import Literature.MathematicalPhysics.QuantumFieldTheory.Balaban1983to89.B9Prop26L2AtPinsOne
import Literature.MathematicalPhysics.QuantumFieldTheory.Balaban1983to89.B9BlockL2ReblockEngine
import Literature.MathematicalPhysics.QuantumFieldTheory.Balaban1983to89.B9Thm313WholeDirL2Z
import Literature.MathematicalPhysics.QuantumFieldTheory.Balaban1983to89.B9LettersHZAtOne

/-!
# `Balaban1983to89.B9Letters313AtOneL2` — [B9] Thm 3.13's BLOCK-L² reduction letters AT THE TRIVIAL BACKGROUND, first batch: the `G₀Q*` letters
# `Letters313L2PZ.gQs ∕ dGQs` (`‖1_{Δ(y)}G₀(1)Q*(1)ω‖ ≤ B₄·Lʲη·(n^{−1∕2}L^{j′}η)·e^{−δd}‖ω‖`, `‖1_{Δ(y)}∇G₀(1)Q*(1)ω‖ ≤ …`) HOLD AT `U = 1` at node00-def-Y's pinned letters — [4] (2.140)₀ + the
# flat `Q*` source through the L² re-blocking engine and dag-n06-d's functor

T. Bałaban, *Propagators for lattice gauge theories in a background field*, Commun. Math. Phys. **99** (1985) 389–434
[`Balaban1985BackgroundPropagators`, "B9"]; [4] = T. Bałaban, *Propagators and renormalization transformations for lattice gauge
theories. II*, Commun. Math. Phys. **96** (1984) 223–250 [`Balaban1984PropagatorsII`].

statement-level skeleton of published theorems with citation tags; proofs where landed; nothing here is a claim about the Yang–Mills mass gap

THE PRINTED LOCI (verbatim).  [B9] p. 426 (Thm 3.13), (3.153); (3.46) p. 398 (the block `L²` members), (3.126) p. 420 («HB = GQ*(QGQ*)⁻¹B»); Cor. 3.5
p. 407 («for U = 1 … proved in [4]»); [4] Prop. 2.6 (2.140) p. 247, (2.18)–(2.20) p. 226 (`Q`, `Q*`), (2.54) p. 233, Lemma 2.1 (2.60)–(2.61) p. 234.

THE POINT.  dag-n06-d's certificate (ed. 22) displays `hLL2 : … → Letters313L2PZ (𝔬12 x) (𝔡A x).Dd (𝔡A x).Dsd 1 (H x) B13₄ δ12₃ (fun y => √(wZ y)) … U ∧ …`
(dag-n06-l; `wZ` = the plateau `((L^{d+1})^{j(y)})⁻¹`, `√wZ = n^{−1∕2}`); no field had a `U = 1` inhabitant.  THIS FILE: §1 ★ `blockBd_coordOpKH_of_liftY` —
a block-L² bound of the real letters is a block-L² bound of dag-n06-d's mixed coordinate model (slice-wise block maps, SAME kernel: the squared sizes add over
the slices); `blockBd_smul ∕ add ∕ sum ∕ neg`; §2 the flat `Q*` source — `qsK_supp` (spread `ℓ + 3`, dag-n06-h) and ★ `l2_qsK_le`: `‖Q*♭ω‖ ≤ √plateau(a′)·|ω(a′)|`
(`Σ q² ≤ max q·Σ q`, r03 `qwt_le`, n06-i `sum_qwt_eq_one`) — print's normalisation `n^{−1∕2}` = the certificate's pin `vZ`; §3 ★★ `blockBd_comp_qsK_bI`
(`B9BlockL2ReblockEngine.blockBd_comp_reblock` fed the `Q*` source) and ★★★ `blockBd_G0_Qstar_one` — the `gQs` shape
`BlockBd 𝔬.blkZ 𝔬.blk (𝔬.G0 U₁ ∘ₗ 𝔬.Qstar U₁) (B·len y·(√wZ y′·len y′)·e^{−(¾δ−ε)d})` at ANY letter record pinned to `GcoK … O ∕ QscoKH … parB`
(`hG0co12 ∕ hQsco12`, `hblk12 ∕ hblkZ12`), `O(1)(J ⊗ E) = (GJ) ⊗ E`, transporters trivial at `1`, one power of `Lʲη` moved to the source block by (2.60), and
★★★ `blockBd_D_G0_Qstar_one` — the `dGQs` shape (`∇_UG₀Q*`, (2.140)₁, target `blkY = blkBK bI`, pin `hDco12`).  The `∂`-side letters `gDv ∕ dGDv` and the
census-uniform packaging of all four are the sequel `B9Letters313AtOneL2Dv`.

HONEST SCOPE.  A READING file (N03's Prop. 2.6 (2.140) via `B9Prop26L2AtPinsOne.blockBd_Gop_kIdx`, p21's Lemma 2.1, (2.60), r1's `BlockBd` calculus — by
name); nothing of [B9] at curved `U` is asserted; the `∀U`-binder `hLL2` is NOT witnessed (A6 partial witness at `U = 1`); `c1` (C-letter), the `rgd*`
(R-letters) and the derivative letters are NOT treated here.  COUNT-NEUTRAL; N06 NOT discharged; one finite lattice at a time; nothing continuum, nothing
about the mass gap.  Cell `pub-ymgap` (HUMAN RULING D-0062 ∕ D-0149), node N06 [B9], rows 20–21 JSAT lane, width seat `pub-ymgap-dag-n06-w3` (g2), 2026-08-28.
-/

noncomputable section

++++++++++++++++++++

== Task directions ==
Set down the material above exactly, in full.

== Answer for this exercise ==
import Literature.MathematicalPhysics.QuantumFieldTheory.Balaban1983to89.B9Prop26L2AtPinsOne
import Literature.MathematicalPhysics.QuantumFieldTheory.Balaban1983to89.B9BlockL2ReblockEngine
import Literature.MathematicalPhysics.QuantumFieldTheory.Balaban1983to89.B9Thm313WholeDirL2Z
import Literature.MathematicalPhysics.QuantumFieldTheory.Balaban1983to89.B9LettersHZAtOne

/-!
# `Balaban1983to89.B9Letters313AtOneL2` — [B9] Thm 3.13's BLOCK-L² reduction letters AT THE TRIVIAL BACKGROUND, first batch: the `G₀Q*` letters
# `Letters313L2PZ.gQs ∕ dGQs` (`‖1_{Δ(y)}G₀(1)Q*(1)ω‖ ≤ B₄·Lʲη·(n^{−1∕2}L^{j′}η)·e^{−δd}‖ω‖`, `‖1_{Δ(y)}∇G₀(1)Q*(1)ω‖ ≤ …`) HOLD AT `U = 1` at node00-def-Y's pinned letters — [4] (2.140)₀ + the
# flat `Q*` source through the L² re-blocking engine and dag-n06-d's functor

T. Bałaban, *Propagators for lattice gauge theories in a background field*, Commun. Math. Phys. **99** (1985) 389–434
[`Balaban1985BackgroundPropagators`, "B9"]; [4] = T. Bałaban, *Propagators and renormalization transformations for lattice gauge
theories. II*, Commun. Math. Phys. **96** (1984) 223–250 [`Balaban1984PropagatorsII`].

statement-level skeleton of published theorems with citation tags; proofs where landed; nothing here is a claim about the Yang–Mills mass gap

THE PRINTED LOCI (verbatim).  [B9] p. 426 (Thm 3.13), (3.153); (3.46) p. 398 (the block `L²` members), (3.126) p. 420 («HB = GQ*(QGQ*)⁻¹B»); Cor. 3.5
p. 407 («for U = 1 … proved in [4]»); [4] Prop. 2.6 (2.140) p. 247, (2.18)–(2.20) p. 226 (`Q`, `Q*`), (2.54) p. 233, Lemma 2.1 (2.60)–(2.61) p. 234.

THE POINT.  dag-n06-d's certificate (ed. 22) displays `hLL2 : … → Letters313L2PZ (𝔬12 x) (𝔡A x).Dd (𝔡A x).Dsd 1 (H x) B13₄ δ12₃ (fun y => √(wZ y)) … U ∧ …`
(dag-n06-l; `wZ` = the plateau `((L^{d+1})^{j(y)})⁻¹`, `√wZ = n^{−1∕2}`); no field had a `U = 1` inhabitant.  THIS FILE: §1 ★ `blockBd_coordOpKH_of_liftY` —
a block-L² bound of the real letters is a block-L² bound of dag-n06-d's mixed coordinate model (slice-wise block maps, SAME kernel: the squared sizes add over
the slices); `blockBd_smul ∕ add ∕ sum ∕ neg`; §2 the flat `Q*` source — `qsK_supp` (spread `ℓ + 3`, dag-n06-h) and ★ `l2_qsK_le`: `‖Q*♭ω‖ ≤ √plateau(a′)·|ω(a′)|`
(`Σ q² ≤ max q·Σ q`, r03 `qwt_le`, n06-i `sum_qwt_eq_one`) — print's normalisation `n^{−1∕2}` = the certificate's pin `vZ`; §3 ★★ `blockBd_comp_qsK_bI`
(`B9BlockL2ReblockEngine.blockBd_comp_reblock` fed the `Q*` source) and ★★★ `blockBd_G0_Qstar_one` — the `gQs` shape
`BlockBd 𝔬.blkZ 𝔬.blk (𝔬.G0 U₁ ∘ₗ 𝔬.Qstar U₁) (B·len y·(√wZ y′·len y′)·e^{−(¾δ−ε)d})` at ANY letter record pinned to `GcoK … O ∕ QscoKH … parB`
(`hG0co12 ∕ hQsco12`, `hblk12 ∕ hblkZ12`), `O(1)(J ⊗ E) = (GJ) ⊗ E`, transporters trivial at `1`, one power of `Lʲη` moved to the source block by (2.60), and
★★★ `blockBd_D_G0_Qstar_one` — the `dGQs` shape (`∇_UG₀Q*`, (2.140)₁, target `blkY = blkBK bI`, pin `hDco12`).  The `∂`-side letters `gDv ∕ dGDv` and the
census-uniform packaging of all four are the sequel `B9Letters313AtOneL2Dv`.

HONEST SCOPE.  A READING file (N03's Prop. 2.6 (2.140) via `B9Prop26L2AtPinsOne.blockBd_Gop_kIdx`, p21's Lemma 2.1, (2.60), r1's `BlockBd` calculus — by
name); nothing of [B9] at curved `U` is asserted; the `∀U`-binder `hLL2` is NOT witnessed (A6 partial witness at `U = 1`); `c1` (C-letter), the `rgd*`
(R-letters) and the derivative letters are NOT treated here.  COUNT-NEUTRAL; N06 NOT discharged; one finite lattice at a time; nothing continuum, nothing
about the mass gap.  Cell `pub-ymgap` (HUMAN RULING D-0062 ∕ D-0149), node N06 [B9], rows 20–21 JSAT lane, width seat `pub-ymgap-dag-n06-w3` (g2), 2026-08-28.
-/

noncomputable section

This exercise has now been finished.